In enacting § 212(b) Congress intended to exempt small carriers from the stringent procedural requirements of § 5 of the Act, thereby expediting such transfers. Bradley v. United States, 322 F.Supp. 369, 371-372 (D.Alaska 1971); Chemical Leaman Tank Lines, Inc. v. United States, 251 F.Supp. 269, 272-273 (E.D.Pa.1965); Stearn v. United States, 87 F.Supp. 596, 601 (W.D.Va.1949). Obviously, therefore, the transfer rules [580]*580(49 C.F.R. 1132) should not be more restrictively applied than the criteria used by the Commission in comparable § 5 proceedings. Steam, supra, 601-602. Section 212(b) proceedings can be ex parte, without a formal hearing. A. L. Root Transportation, Inc. v. United States, 280 F.Supp. 152, 155-156 (D.Vt. 1968); Leaman, supra; Monumental Motor Tours, Inc. v.
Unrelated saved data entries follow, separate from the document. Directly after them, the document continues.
/-- `⁅E, E⁆ ≤ N` makes `N ∩ E` normal in `E`. [cite: MochizukiCombGC2007, Def 1.1(ii) p.7] -/
theorem normal_subgroupOf_of_commutator_le {N E : Subgroup P} (h : ⁅E, E⁆ ≤ N) :
    (N.subgroupOf E).Normal := by
  refine ⟨fun n hn e => ?_⟩
  change ((e : P) * n * (e : P)⁻¹) ∈ N
  have hc : (e : P) * n * (e : P)⁻¹ * (n : P)⁻¹ ∈ N :=
    h (Subgroup.commutator_mem_commutator e.2 n.2)
  have : (e : P) * n * (e : P)⁻¹ = (e : P) * n * (e : P)⁻¹ * (n : P)⁻¹ * n := by
    rw [inv_mul_cancel_right]
  rw [this]
  exact N.mul_mem hc hn

/-- All elements of `E / (D ∩ E)` commute when `⁅E, E⁆ ≤ D`. [cite: MochizukiCombGC2007, Def 1.1(ii) p.7] -/
theorem commute_quotient_subgroupOf (h : ⁅E, E⁆ ≤ D) [(D.subgroupOf E).Normal]
    (x y : E ⧸ D.subgroupOf E) : Commute x y := by
  obtain ⟨a, rfl⟩ := QuotientGroup.mk_surjective x
  obtain ⟨b, rfl⟩ := QuotientGroup.mk_surjective y
  change (QuotientGroup.mk a : E ⧸ D.subgroupOf E) * QuotientGroup.mk b =
    QuotientGroup.mk b * QuotientGroup.mk a
  rw [← QuotientGroup.mk_mul, ← QuotientGroup.mk_mul, QuotientGroup.eq]
  change ((a * b)⁻¹ * (b * a) : E).1 ∈ D
  have hc : ((b : E) : P)⁻¹ * ((a : E) : P)⁻¹ * ((b : E) : P)⁻¹⁻¹ * ((a : E) : P)⁻¹⁻¹ ∈ D :=
    h (Subgroup.commutator_mem_commutator (E.inv_mem b.2) (E.inv_mem a.2))
  have : ((a * b)⁻¹ * (b * a) : E).1 =
      ((b : E) : P)⁻¹ * ((a : E) : P)⁻¹ * ((b : E) : P)⁻¹⁻¹ * ((a : E) : P)⁻¹⁻¹ := by
    simp [mul_assoc]
  rw [this]
  exact hc

/-- The inclusion `K/(D ∩ K) → E/(D ∩ E)` for `K ≤ E`. [cite: MochizukiCombGC2007, Def 1.1(ii) p.7] -/
theorem subgroupOf_le_comap_inclusion (hKE : K ≤ E) :
    D.subgroupOf K ≤ (D.subgroupOf E).comap (Subgroup.inclusion hKE) := fun _ h => h

/-- The projection `E/(D ∩ E) → E/(K ∩ E)` for `D ≤ K`. [cite: MochizukiCombGC2007, Def 1.1(ii) p.7] -/
theorem subgroupOf_le_comap_id (hDK : D ≤ K) :
    D.subgroupOf E ≤ (K.subgroupOf E).comap (MonoidHom.id E) := fun _ h => hDK h

end Algebra

section Subquotient

variable {P : Type*} [Group P] [TopologicalSpace P] [IsTopologicalGroup P] [CompactSpace P]
  [TotallyDisconnectedSpace P]

/-- An open subgroup of a subgroup `E` (subspace topology) of a profinite pro-`Σ` group has `Σ`-integer
index in `E`: it contains `E ∩ M` for some open normal `M ⊴ P`, and `[E : E ∩ M] ∣ [P : M]`.
[cite: MochizukiSemiAnbd2006, Ex. 2.10 p.31] -/
theorem isSigmaInteger_index_of_isOpen_subgroupOf
    (hP : ∀ M : Subgroup P, M.Normal → IsOpen (M : Set P) → IsSigmaInteger Sigma M.index)
    (E : Subgroup P) (V : Subgroup E) (hV : IsOpen (V : Set E)) : IsSigmaInteger Sigma V.index := by
  obtain ⟨O, hO, hOV⟩ := isOpen_induced_iff.mp hV
  have h1O : (1 : P) ∈ O := by
    have : ((1 : E) : P) ∈ O := by
      change (1 : E) ∈ Subtype.val ⁻¹' O
      rw [hOV]; exact V.one_mem
    simpa using this
  obtain ⟨M, hM⟩ := ProfiniteGrp.exist_openNormalSubgroup_sub_open_nhds_of_one hO h1O
  have hle : (M : Subgroup P).subgroupOf E ≤ V := by
    intro e he
    have : (e : P) ∈ O := hM he
    change e ∈ Subtype.val ⁻¹' O at this
    rwa [hOV] at this
  refine (hP _ M.isNormal' M.isOpen').of_dvd ((Subgroup.index_dvd_of_le hle).trans ?_)
  rw [Subgroup.subgroupOf, Subgroup.index_comap, Subgroup.range_subtype]
  exact Subgroup.relIndex_dvd_index_of_normal _ _

/-- The quotient of a subgroup `E` of a profinite pro-`Σ` group by a normal subgroup is pro-`Σ` (every
open subgroup has `Σ`-integer index). [cite: MochizukiSemiAnbd2006, Ex. 2.10 p.31] -/
theorem isSigmaInteger_index_quotient_subgroupOf
    (hP : ∀ M : Subgroup P, M.Normal → IsOpen (M : Set P) → IsSigmaInteger Sigma M.index)
    (E : Subgroup P) (N : Subgroup E) [N.Normal] (V : Subgroup (E ⧸ N)) (hV : IsOpen (V : Set (E ⧸ N))) :
    IsSigmaInteger Sigma V.index := by
  rw [← Subgroup.index_comap_of_surjective V (QuotientGroup.mk'_surjective N)]
  exact isSigmaInteger_index_of_isOpen_subgroupOf hP E _ (hV.preimage QuotientGroup.continuous_mk)

variable {D K E : Subgroup P}

/-- **Additivity of ranks along `0 → K/D → E/D → E/K → 0` (hom-count form), [CombGC] Rmk. 1.1.4.**
Let `P` be a profinite pro-`Σ` group, `D ≤ K ≤ E` closed subgroups with `⁅E, E⁆ ≤ D`, and suppose
`E/K` is a pro-`Σ` completion of `ℤ^r`.  Then for every prime `l ∈ Σ`:
`#Hom_cts(E/D, ℤ/l) = #Hom_cts(K/D, ℤ/l) · l^r` — i.e. "rank `E/D` = rank `K/D` + rank `E/K`" in the
currency of `ProSigmaCompletionHomCount.lean`. [cite: MochizukiCombGC2007, Rmk 1.1.4 p.8] -/
theorem natCard_continuousMonoidHom_subquotient_eq_mul
    (hP : ∀ M : Subgroup P, M.Normal → IsOpen (M : Set P) → IsSigmaInteger Sigma M.index)
    (hDK : D ≤ K) (hKE : K ≤ E) (hD : IsClosed (D : Set P)) (hK : IsClosed (K : Set P))
    (hE : IsClosed (E : Set P)) (hcomm : ⁅E, E⁆ ≤ D) [(D.subgroupOf E).Normal]
    [(D.subgroupOf K).Normal] [(K.subgroupOf E).Normal] {r : ℕ}
    {ι : Multiplicative (Fin r → ℤ) →* E ⧸ K.subgroupOf E} (hι : IsProSigmaCompletion Sigma ι)
    {l : ℕ} (hl : l.Prime) (hlS : l ∈ Sigma) :
    Nat.card {F : (E ⧸ D.subgroupOf E) →* Multiplicative (ZMod l) //
        @Continuous _ (Multiplicative (ZMod l)) _ ⊥ F} =
      Nat.card {F : (K ⧸ D.subgroupOf K) →* Multiplicative (ZMod l) //
        @Continuous _ (Multiplicative (ZMod l)) _ ⊥ F} * l ^ r := by
  letI : TopologicalSpace (Multiplicative (ZMod l)) := ⊥
  haveI : DiscreteTopology (Multiplicative (ZMod l)) := ⟨rfl⟩
  haveI : ContinuousMul (Multiplicative (ZMod l)) := ⟨continuous_of_discreteTopology⟩
  -- topology of the three subquotients
  haveI : CompactSpace E := isCompact_iff_compactSpace.mp hE.isCompact
  haveI : CompactSpace K := isCompact_iff_compactSpace.mp hK.isCompact
  have hDE : IsClosed ((D.subgroupOf E : Subgroup E) : Set E) := hD.preimage continuous_subtype_val
  have hKE' : IsClosed ((K.subgroupOf E : Subgroup E) : Set E) := hK.preimage continuous_subtype_val
  haveI : IsClosed ((D.subgroupOf E : Subgroup E) : Set E) := hDE
  haveI : IsClosed ((K.subgroupOf E : Subgroup E) : Set E) := hKE'
  haveI : TotallyDisconnectedSpace (E ⧸ D.subgroupOf E) :=
    AbsoluteAnabelian.QuotientGroup.totallyDisconnectedSpace_of_isClosed _ hDE
  haveI : TotallyDisconnectedSpace (E ⧸ K.subgroupOf E) :=
    AbsoluteAnabelian.QuotientGroup.totallyDisconnectedSpace_of_isClosed _ hKE'
  -- the maps `j : K/D → E/D`, `π : E/D → E/K`
  let j : (K ⧸ D.subgroupOf K) →* (E ⧸ D.subgroupOf E) :=
    QuotientGroup.map _ _ (Subgroup.inclusion hKE) (subgroupOf_le_comap_inclusion hKE)
  let π : (E ⧸ D.subgroupOf E) →* (E ⧸ K.subgroupOf E) :=
    QuotientGroup.map _ _ (MonoidHom.id E) (subgroupOf_le_comap_id hDK)
  have hjc : Continuous j := by
    apply (QuotientGroup.isQuotientMap_mk _).continuous_iff.mpr
    exact QuotientGroup.continuous_mk.comp (continuous_inclusion hKE)
  have hπc : Continuous π := by
    apply (QuotientGroup.isQuotientMap_mk _).continuous_iff.mpr
    exact QuotientGroup.continuous_mk.comp continuous_id
  have hjinj : Function.Injective j := by
    rw [injective_iff_map_eq_one]
    intro x hx
    obtain ⟨k, rfl⟩ := QuotientGroup.mk_surjective x
    rw [QuotientGroup.map_mk, QuotientGroup.eq_one_iff] at hx
    rw [QuotientGroup.eq_one_iff]
    exact hx
  have hπs : Function.Surjective π := by
    intro y
    obtain ⟨e, rfl⟩ := QuotientGroup.mk_surjective y
    exact ⟨QuotientGroup.mk e, by rw [QuotientGroup.map_mk]; rfl⟩
  have hexact : π.ker = j.range := by
    ext x
    obtain ⟨e, rfl⟩ := QuotientGroup.mk_surjective x
    rw [MonoidHom.mem_ker, QuotientGroup.map_mk, MonoidHom.id_apply, QuotientGroup.eq_one_iff]
    constructor
    · intro he
      exact ⟨QuotientGroup.mk ⟨(e : P), he⟩, by rw [QuotientGroup.map_mk]; rfl⟩
    · rintro ⟨y, hy⟩
      obtain ⟨k, rfl⟩ := QuotientGroup.mk_surjective y
      rw [QuotientGroup.map_mk, QuotientGroup.eq] at hy
      have hk : ((Subgroup.inclusion hKE k)⁻¹ * e : E).1 ∈ D := hy
      have : (e : P) = (k : P) * ((Subgroup.inclusion hKE k)⁻¹ * e : E).1 := by
        simp
      change (e : P) ∈ K
      rw [this]
      exact K.mul_mem k.2 (hDK hk)
  -- a continuous section of `π` (`E/D` is abelian)
  have hXc := commute_quotient_subgroupOf (D := D) (E := E) hcomm
  obtain ⟨s, hsc, hsec⟩ := exists_continuous_section hXc
    (fun V _ hV => isSigmaInteger_index_quotient_subgroupOf hP E _ V hV) π hπc hπs hι
  rw [natCard_continuousMonoidHom_eq_mul_of_section hXc j hjc hjinj π hexact s hsc hsec
    (Multiplicative (ZMod l)), natCard_continuousMonoidHom_zmod hι hl hlS]
import Literature.MathematicalPhysics.QuantumFieldTheory.Balaban1983to89.B3Op116SourceForm
import Literature.MathematicalPhysics.QuantumFieldTheory.Balaban1983to89.B3Op116ScaleChains
import Literature.MathematicalPhysics.QuantumFieldTheory.Balaban1983to89.B3Ineq210MixedRegularRegion
import Literature.MathematicalPhysics.QuantumFieldTheory.Balaban1983to89.B1Cor23DerivRegularRegion
/-- **Size of M-subspaces of an exact pair without a half-dimensional one.** If `Φ(f,g) = 1` on `m + m` bits and
`g` has NO half-dimensional M-subspace, then every M-subspace of `g` AND every M-subspace of `f` has at most
`2^m / 2` elements (`|V|` is a power of two dividing `2ⁿ`, `|Φ|·|V| ≤ 2^m`, and duality). -/
theorem card_MSubspace_le_of_no_halfdim {m : ℕ} (f g : (Fin (m + m) → Bool) → Bool)
    (hΦ : forrelation f g = 1)
    (hno : ¬ ∃ V : Finset (Fin (m + m) → Bool), zeroVec ∈ V ∧ (∀ x ∈ V, ∀ y ∈ V, bxor x y ∈ V) ∧
      (V.card : ℝ) ^ 2 = (2 : ℝ) ^ (m + m) ∧
      ∀ u ∈ V, ∀ v ∈ V, ∀ y, (g y ^^ g (bxor y u) ^^ g (bxor y v) ^^ g (bxor y (bxor u v))) = false) :
    (∀ V : Finset (Fin (m + m) → Bool), zeroVec ∈ V → (∀ x ∈ V, ∀ y ∈ V, bxor x y ∈ V) →
      (∀ u ∈ V, ∀ v ∈ V, ∀ y, (g y ^^ g (bxor y u) ^^ g (bxor y v) ^^ g (bxor y (bxor u v))) = false) →
      V.card * 2 ≤ 2 ^ m) ∧
    (∀ V : Finset (Fin (m + m) → Bool), zeroVec ∈ V → (∀ x ∈ V, ∀ y ∈ V, bxor x y ∈ V) →
      (∀ u ∈ V, ∀ v ∈ V, ∀ y, (f y ^^ f (bxor y u) ^^ f (bxor y v) ^^ f (bxor y (bxor u v))) = false) →
      V.card * 2 ≤ 2 ^ m) := by
  -- generic step: an M-subspace of the second slot of an exact pair on `m+m` bits is small or half-dimensional
  have step : ∀ (a b : (Fin (m + m) → Bool) → Bool), forrelation a b = 1 →
      ∀ V : Finset (Fin (m + m) → Bool), zeroVec ∈ V → (∀ x ∈ V, ∀ y ∈ V, bxor x y ∈ V) →
      (∀ u ∈ V, ∀ v ∈ V, ∀ y, (b y ^^ b (bxor y u) ^^ b (bxor y v) ^^ b (bxor y (bxor u v))) = false) →
      V.card * 2 ≤ 2 ^ m ∨ (V.card : ℝ) ^ 2 = (2 : ℝ) ^ (m + m) := by
    intro a b hab V h0 hadd hM
    -- `|V|` divides `2^(m+m)`
    have hdvd : V.card ∣ 2 ^ (m + m) := by
      have h := card_mul_card_perp h0 hadd
      have h' : V.card * (univ.filter fun y => ∀ x ∈ V, twist x y = 1).card = 2 ^ (m + m) := by
        exact_mod_cast h
      exact Dvd.intro _ h'
    obtain ⟨j, _, hj⟩ := (Nat.dvd_prime_pow Nat.prime_two).1 hdvd
    -- `|V| ≤ 2^m`
    have hle : (V.card : ℝ) ≤ (2 : ℝ) ^ m := by
      have h := abs_forrelation_mul_card_le_sqrt a b h0 hadd hM
      rw [hab, abs_one, one_mul, pow_add, Real.sqrt_mul_self (by positivity)] at h
      exact h
    have hjm : j ≤ m := by
      rw [hj] at hle
      have : (2 : ℝ) ^ j ≤ (2 : ℝ) ^ m := by exact_mod_cast hle
      exact (pow_le_pow_iff_right₀ (by norm_num : (1 : ℝ) < 2)).1 this
    rcases Nat.lt_or_ge j m with hlt | hge
    · left
      rw [hj, ← pow_succ]
      exact Nat.pow_le_pow_right (by norm_num) hlt
    · right
      have hjm' : j = m := le_antisymm hjm hge
      rw [hj, hjm']
      push_cast
      rw [← pow_mul, pow_add]; ring
  refine ⟨fun V h0 hadd hM => ?_, fun V h0 hadd hM => ?_⟩
  · rcases step f g hΦ V h0 hadd hM with h | h
    · exact h
    · exact (hno ⟨V, h0, hadd, h, hM⟩).elim
  · have hΦ' : forrelation g f = 1 := by rw [forrelation_symm]; exact hΦ
    rcases step g f hΦ' V h0 hadd hM with h | h
    · exact h
    · obtain ⟨U, hU0, hUadd, hUcard, hUM⟩ := exists_halfdim_of_partner (Or.inl hΦ') h0 hadd h hM
      exact (hno ⟨U, hU0, hUadd, hUcard, hUM⟩).elim

end Perp

end Summit.QuantumAdvantage.QuantumAdvantage.Theorems.SignedCubicForrelationInPrBPP.DirectSumDefect

end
United States, 316 F.Supp. 663, 666-667 (D.Md.1970); Bradley, supra.

A district court may only set aside orders of the Commission if they are not supported by substantial evidence ; are arbitrary or capricious (without rational basis); an abuse of discretion (e. g. petitions for reconsideration) ; in excess of statutory jurisdiction; or contrary to the Constitution. United States v. Pierce Auto Freight Lines, 327 U.S. 515, 533-536, 66 S.Ct. 687, 90 L.Ed. 821 (1946); Lake Shore Motor Freight Company v. United States, 310 F.Supp. 957, 959-960 (N.D. Ohio, E.D.1970 [1968 sic]); Dixie Ohio Express, Inc. v. United States, 263 F. Supp. 993, 999 (N.D.Ohio, E.D.1966) ; 5 U.S.C. § 706. The Commission will be presumed to have properly performed its duties and due deference will be paid to its expertise. Boston and Maine Railroad v. United States, 208 F.Supp. 661, 670 (Mass.1962), aff’d 371 U.S. 26, 83 S.Ct. 117, 9 L.Ed.2d 95; Eastern Central Motor Carriers Ass’n v. United States (per curiam), 239 F.Supp. 591, 594 (D.D.C.1965); Campbell Sixty-Six Express, Inc. v. United States, 258 F.Supp. 529, 532-533 (W.D.Mo.1966). Any petition for reconsideration is addressed to the sound discretion of the Commission, the exercise of which, absent abuse, will not be disturbed. Interstate Commerce Commission v. Jersey City, 322 U.S. 503, 514-519, 64 S.Ct. 1129, 88 L.Ed.